**Work item**
In the material below, the lines from the one containing "split_ifs with h" through the one containing "apply (archPiEquiv (↥(maximalRealSubfield" are to be given again exactly, ends included, and no others.

**Input data**
- - - - - - -

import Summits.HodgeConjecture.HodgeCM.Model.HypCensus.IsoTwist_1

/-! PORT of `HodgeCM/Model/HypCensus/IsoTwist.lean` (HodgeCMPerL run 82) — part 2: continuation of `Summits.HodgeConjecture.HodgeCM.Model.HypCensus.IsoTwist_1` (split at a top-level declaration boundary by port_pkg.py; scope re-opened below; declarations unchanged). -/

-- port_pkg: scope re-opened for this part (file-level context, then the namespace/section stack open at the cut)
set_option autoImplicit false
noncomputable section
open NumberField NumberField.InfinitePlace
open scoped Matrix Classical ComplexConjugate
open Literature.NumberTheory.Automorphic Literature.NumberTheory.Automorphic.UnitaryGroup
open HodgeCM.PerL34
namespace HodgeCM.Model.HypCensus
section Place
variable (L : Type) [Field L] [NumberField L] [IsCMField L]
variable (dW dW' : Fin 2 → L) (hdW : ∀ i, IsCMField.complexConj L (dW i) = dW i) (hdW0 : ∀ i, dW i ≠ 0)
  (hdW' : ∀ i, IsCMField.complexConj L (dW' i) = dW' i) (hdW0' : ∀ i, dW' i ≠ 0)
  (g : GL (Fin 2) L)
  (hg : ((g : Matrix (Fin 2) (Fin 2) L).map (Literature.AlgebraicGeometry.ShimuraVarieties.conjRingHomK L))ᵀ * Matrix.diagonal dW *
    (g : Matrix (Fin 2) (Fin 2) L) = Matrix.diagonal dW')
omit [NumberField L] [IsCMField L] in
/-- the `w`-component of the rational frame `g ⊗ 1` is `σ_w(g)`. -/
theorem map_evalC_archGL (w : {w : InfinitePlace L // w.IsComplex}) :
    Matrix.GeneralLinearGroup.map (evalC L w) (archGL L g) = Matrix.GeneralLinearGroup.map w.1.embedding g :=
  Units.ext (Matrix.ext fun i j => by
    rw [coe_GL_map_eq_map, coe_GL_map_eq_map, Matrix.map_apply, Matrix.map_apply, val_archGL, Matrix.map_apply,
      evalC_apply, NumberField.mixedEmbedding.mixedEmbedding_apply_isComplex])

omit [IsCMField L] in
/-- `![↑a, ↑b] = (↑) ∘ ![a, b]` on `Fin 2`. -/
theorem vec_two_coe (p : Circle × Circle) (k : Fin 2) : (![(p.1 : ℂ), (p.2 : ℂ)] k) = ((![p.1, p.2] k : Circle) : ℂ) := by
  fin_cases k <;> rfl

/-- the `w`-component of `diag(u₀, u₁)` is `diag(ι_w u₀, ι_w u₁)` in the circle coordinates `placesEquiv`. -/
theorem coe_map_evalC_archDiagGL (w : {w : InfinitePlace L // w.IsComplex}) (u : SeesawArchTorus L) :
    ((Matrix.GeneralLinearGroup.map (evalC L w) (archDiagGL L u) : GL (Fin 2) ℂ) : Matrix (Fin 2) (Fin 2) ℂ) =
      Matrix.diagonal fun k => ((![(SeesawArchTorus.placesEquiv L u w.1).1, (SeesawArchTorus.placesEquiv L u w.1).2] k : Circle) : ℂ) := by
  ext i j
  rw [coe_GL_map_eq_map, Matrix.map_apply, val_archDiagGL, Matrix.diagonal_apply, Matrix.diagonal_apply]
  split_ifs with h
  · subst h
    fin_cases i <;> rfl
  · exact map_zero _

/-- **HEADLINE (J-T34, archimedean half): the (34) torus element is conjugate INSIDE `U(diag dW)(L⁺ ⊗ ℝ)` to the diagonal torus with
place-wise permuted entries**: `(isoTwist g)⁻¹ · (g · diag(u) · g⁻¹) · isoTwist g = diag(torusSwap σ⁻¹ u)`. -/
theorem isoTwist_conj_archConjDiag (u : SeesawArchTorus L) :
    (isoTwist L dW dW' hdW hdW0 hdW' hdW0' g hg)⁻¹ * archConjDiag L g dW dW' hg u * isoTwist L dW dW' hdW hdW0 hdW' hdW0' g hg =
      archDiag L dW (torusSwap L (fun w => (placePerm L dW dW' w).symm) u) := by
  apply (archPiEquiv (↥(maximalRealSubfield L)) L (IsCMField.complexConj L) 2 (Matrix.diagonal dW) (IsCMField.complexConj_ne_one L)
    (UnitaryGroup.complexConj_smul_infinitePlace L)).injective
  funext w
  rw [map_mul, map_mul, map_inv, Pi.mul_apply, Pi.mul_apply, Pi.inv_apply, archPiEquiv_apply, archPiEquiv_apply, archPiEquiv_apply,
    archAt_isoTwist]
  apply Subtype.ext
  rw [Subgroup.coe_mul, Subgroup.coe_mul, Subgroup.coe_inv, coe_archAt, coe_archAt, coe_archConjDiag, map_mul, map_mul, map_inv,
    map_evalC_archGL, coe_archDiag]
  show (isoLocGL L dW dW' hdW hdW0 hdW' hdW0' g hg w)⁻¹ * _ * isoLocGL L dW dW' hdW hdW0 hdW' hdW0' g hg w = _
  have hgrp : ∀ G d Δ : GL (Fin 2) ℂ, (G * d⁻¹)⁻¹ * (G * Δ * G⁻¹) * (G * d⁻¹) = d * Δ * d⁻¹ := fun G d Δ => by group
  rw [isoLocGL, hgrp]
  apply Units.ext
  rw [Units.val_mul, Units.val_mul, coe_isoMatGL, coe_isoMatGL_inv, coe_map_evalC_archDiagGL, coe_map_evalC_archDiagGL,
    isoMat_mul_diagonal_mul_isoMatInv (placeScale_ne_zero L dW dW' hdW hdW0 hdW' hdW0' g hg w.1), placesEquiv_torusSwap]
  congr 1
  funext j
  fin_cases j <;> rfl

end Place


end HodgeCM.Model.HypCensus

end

- - - - - - -

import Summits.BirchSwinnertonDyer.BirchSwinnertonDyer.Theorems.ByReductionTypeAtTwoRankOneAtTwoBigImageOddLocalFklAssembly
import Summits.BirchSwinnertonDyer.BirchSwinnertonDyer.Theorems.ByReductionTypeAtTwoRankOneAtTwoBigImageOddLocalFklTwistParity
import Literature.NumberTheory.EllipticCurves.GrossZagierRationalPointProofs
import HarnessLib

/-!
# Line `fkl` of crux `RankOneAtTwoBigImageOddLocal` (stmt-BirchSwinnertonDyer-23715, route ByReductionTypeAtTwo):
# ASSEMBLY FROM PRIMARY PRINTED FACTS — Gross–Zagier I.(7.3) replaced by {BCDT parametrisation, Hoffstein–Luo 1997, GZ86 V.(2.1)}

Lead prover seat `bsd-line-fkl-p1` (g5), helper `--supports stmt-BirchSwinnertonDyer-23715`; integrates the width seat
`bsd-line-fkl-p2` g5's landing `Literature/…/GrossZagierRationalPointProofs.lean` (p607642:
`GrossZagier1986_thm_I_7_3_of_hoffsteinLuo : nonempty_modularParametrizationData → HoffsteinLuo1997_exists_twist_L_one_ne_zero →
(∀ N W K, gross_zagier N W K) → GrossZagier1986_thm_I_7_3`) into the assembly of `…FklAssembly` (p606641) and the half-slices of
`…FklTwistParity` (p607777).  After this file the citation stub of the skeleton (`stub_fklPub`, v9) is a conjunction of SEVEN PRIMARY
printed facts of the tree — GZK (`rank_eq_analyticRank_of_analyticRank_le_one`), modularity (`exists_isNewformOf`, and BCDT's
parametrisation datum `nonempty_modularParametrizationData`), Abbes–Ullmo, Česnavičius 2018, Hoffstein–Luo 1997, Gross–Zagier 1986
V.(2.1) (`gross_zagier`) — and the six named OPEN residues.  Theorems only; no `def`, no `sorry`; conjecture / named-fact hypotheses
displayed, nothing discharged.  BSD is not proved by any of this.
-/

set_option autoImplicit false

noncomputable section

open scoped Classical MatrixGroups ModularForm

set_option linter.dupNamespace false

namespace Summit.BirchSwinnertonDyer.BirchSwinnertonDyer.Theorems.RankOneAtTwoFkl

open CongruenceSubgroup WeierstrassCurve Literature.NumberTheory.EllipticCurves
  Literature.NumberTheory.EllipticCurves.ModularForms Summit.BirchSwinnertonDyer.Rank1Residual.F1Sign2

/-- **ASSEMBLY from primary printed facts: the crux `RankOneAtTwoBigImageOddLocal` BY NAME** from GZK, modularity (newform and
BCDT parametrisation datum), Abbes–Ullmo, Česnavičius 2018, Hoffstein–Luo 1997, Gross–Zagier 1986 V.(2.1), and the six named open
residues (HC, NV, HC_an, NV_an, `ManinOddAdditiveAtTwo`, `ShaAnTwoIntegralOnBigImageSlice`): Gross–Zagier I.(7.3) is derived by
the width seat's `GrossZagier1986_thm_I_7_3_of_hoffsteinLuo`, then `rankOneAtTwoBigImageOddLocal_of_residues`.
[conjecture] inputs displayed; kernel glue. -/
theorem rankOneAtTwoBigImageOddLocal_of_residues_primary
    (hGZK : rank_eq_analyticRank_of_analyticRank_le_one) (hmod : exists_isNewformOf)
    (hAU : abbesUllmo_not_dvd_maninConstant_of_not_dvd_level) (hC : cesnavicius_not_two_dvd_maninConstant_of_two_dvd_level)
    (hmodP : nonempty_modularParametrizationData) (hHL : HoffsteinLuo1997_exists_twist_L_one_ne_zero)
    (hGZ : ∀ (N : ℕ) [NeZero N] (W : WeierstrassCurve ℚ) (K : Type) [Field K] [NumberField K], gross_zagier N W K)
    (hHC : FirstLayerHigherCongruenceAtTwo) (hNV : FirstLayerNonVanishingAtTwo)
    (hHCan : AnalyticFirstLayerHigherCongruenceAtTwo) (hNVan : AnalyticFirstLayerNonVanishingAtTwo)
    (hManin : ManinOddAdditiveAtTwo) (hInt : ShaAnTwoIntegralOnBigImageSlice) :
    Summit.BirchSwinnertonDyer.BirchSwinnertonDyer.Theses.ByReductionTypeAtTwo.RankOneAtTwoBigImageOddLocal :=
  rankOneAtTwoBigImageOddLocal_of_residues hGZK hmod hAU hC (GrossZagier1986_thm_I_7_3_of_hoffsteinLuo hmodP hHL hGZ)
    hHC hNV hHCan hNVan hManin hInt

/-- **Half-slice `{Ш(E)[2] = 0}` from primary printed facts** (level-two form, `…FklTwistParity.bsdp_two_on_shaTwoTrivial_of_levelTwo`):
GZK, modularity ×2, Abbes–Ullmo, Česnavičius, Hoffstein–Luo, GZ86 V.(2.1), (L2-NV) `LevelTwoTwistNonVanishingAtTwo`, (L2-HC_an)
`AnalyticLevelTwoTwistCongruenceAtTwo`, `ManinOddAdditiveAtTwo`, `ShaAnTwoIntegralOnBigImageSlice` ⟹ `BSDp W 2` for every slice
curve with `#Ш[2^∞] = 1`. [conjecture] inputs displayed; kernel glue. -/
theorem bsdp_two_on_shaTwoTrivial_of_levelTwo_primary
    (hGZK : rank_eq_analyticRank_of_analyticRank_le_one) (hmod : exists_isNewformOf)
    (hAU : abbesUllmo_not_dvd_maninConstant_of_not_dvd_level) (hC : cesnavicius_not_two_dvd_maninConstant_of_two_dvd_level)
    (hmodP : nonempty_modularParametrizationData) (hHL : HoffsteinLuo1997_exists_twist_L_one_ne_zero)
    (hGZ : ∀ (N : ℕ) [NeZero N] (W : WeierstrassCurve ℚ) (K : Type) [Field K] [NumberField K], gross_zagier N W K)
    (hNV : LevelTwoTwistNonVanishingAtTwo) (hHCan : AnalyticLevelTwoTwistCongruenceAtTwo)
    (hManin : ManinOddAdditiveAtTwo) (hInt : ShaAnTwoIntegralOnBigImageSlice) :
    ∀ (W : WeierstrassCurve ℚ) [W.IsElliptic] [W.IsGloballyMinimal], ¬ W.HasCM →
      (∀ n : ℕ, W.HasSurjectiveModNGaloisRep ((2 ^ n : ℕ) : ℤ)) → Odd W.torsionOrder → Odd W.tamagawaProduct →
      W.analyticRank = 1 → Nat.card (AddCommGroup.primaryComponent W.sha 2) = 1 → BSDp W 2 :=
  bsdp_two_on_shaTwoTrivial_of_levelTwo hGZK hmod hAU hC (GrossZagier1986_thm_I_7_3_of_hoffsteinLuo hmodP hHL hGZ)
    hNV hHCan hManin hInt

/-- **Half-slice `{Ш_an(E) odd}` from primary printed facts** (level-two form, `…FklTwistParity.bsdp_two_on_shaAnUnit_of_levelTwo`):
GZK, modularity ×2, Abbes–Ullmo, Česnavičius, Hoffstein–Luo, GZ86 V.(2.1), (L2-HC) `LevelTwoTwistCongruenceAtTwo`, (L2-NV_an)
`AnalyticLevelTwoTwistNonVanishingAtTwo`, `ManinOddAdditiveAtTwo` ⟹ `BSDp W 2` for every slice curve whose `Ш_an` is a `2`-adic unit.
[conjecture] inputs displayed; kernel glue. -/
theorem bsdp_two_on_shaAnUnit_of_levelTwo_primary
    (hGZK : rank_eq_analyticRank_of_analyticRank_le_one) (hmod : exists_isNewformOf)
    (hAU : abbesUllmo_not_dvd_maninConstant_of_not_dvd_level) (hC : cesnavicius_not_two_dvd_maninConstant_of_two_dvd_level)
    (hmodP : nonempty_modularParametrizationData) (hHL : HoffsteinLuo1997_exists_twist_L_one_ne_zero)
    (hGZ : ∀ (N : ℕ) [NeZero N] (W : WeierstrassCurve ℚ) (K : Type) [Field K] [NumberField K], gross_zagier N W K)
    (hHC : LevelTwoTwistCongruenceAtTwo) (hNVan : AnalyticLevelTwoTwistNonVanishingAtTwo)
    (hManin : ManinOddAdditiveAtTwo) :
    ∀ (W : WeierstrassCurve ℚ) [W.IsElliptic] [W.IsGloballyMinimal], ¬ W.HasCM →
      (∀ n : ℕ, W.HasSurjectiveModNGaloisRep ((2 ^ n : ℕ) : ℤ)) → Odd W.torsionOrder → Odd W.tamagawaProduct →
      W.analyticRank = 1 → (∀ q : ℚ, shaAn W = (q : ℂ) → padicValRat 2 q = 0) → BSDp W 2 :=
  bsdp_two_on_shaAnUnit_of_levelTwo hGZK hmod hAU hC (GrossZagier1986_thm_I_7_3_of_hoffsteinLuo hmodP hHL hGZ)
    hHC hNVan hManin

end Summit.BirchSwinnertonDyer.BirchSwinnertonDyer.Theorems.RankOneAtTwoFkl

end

- - - - - - -

**Exercise result**
  split_ifs with h
  · subst h
    fin_cases i <;> rfl
  · exact map_zero _

/-- **HEADLINE (J-T34, archimedean half): the (34) torus element is conjugate INSIDE `U(diag dW)(L⁺ ⊗ ℝ)` to the diagonal torus with
place-wise permuted entries**: `(isoTwist g)⁻¹ · (g · diag(u) · g⁻¹) · isoTwist g = diag(torusSwap σ⁻¹ u)`. -/
theorem isoTwist_conj_archConjDiag (u : SeesawArchTorus L) :
    (isoTwist L dW dW' hdW hdW0 hdW' hdW0' g hg)⁻¹ * archConjDiag L g dW dW' hg u * isoTwist L dW dW' hdW hdW0 hdW' hdW0' g hg =
      archDiag L dW (torusSwap L (fun w => (placePerm L dW dW' w).symm) u) := by
  apply (archPiEquiv (↥(maximalRealSubfield L)) L (IsCMField.complexConj L) 2 (Matrix.diagonal dW) (IsCMField.complexConj_ne_one L)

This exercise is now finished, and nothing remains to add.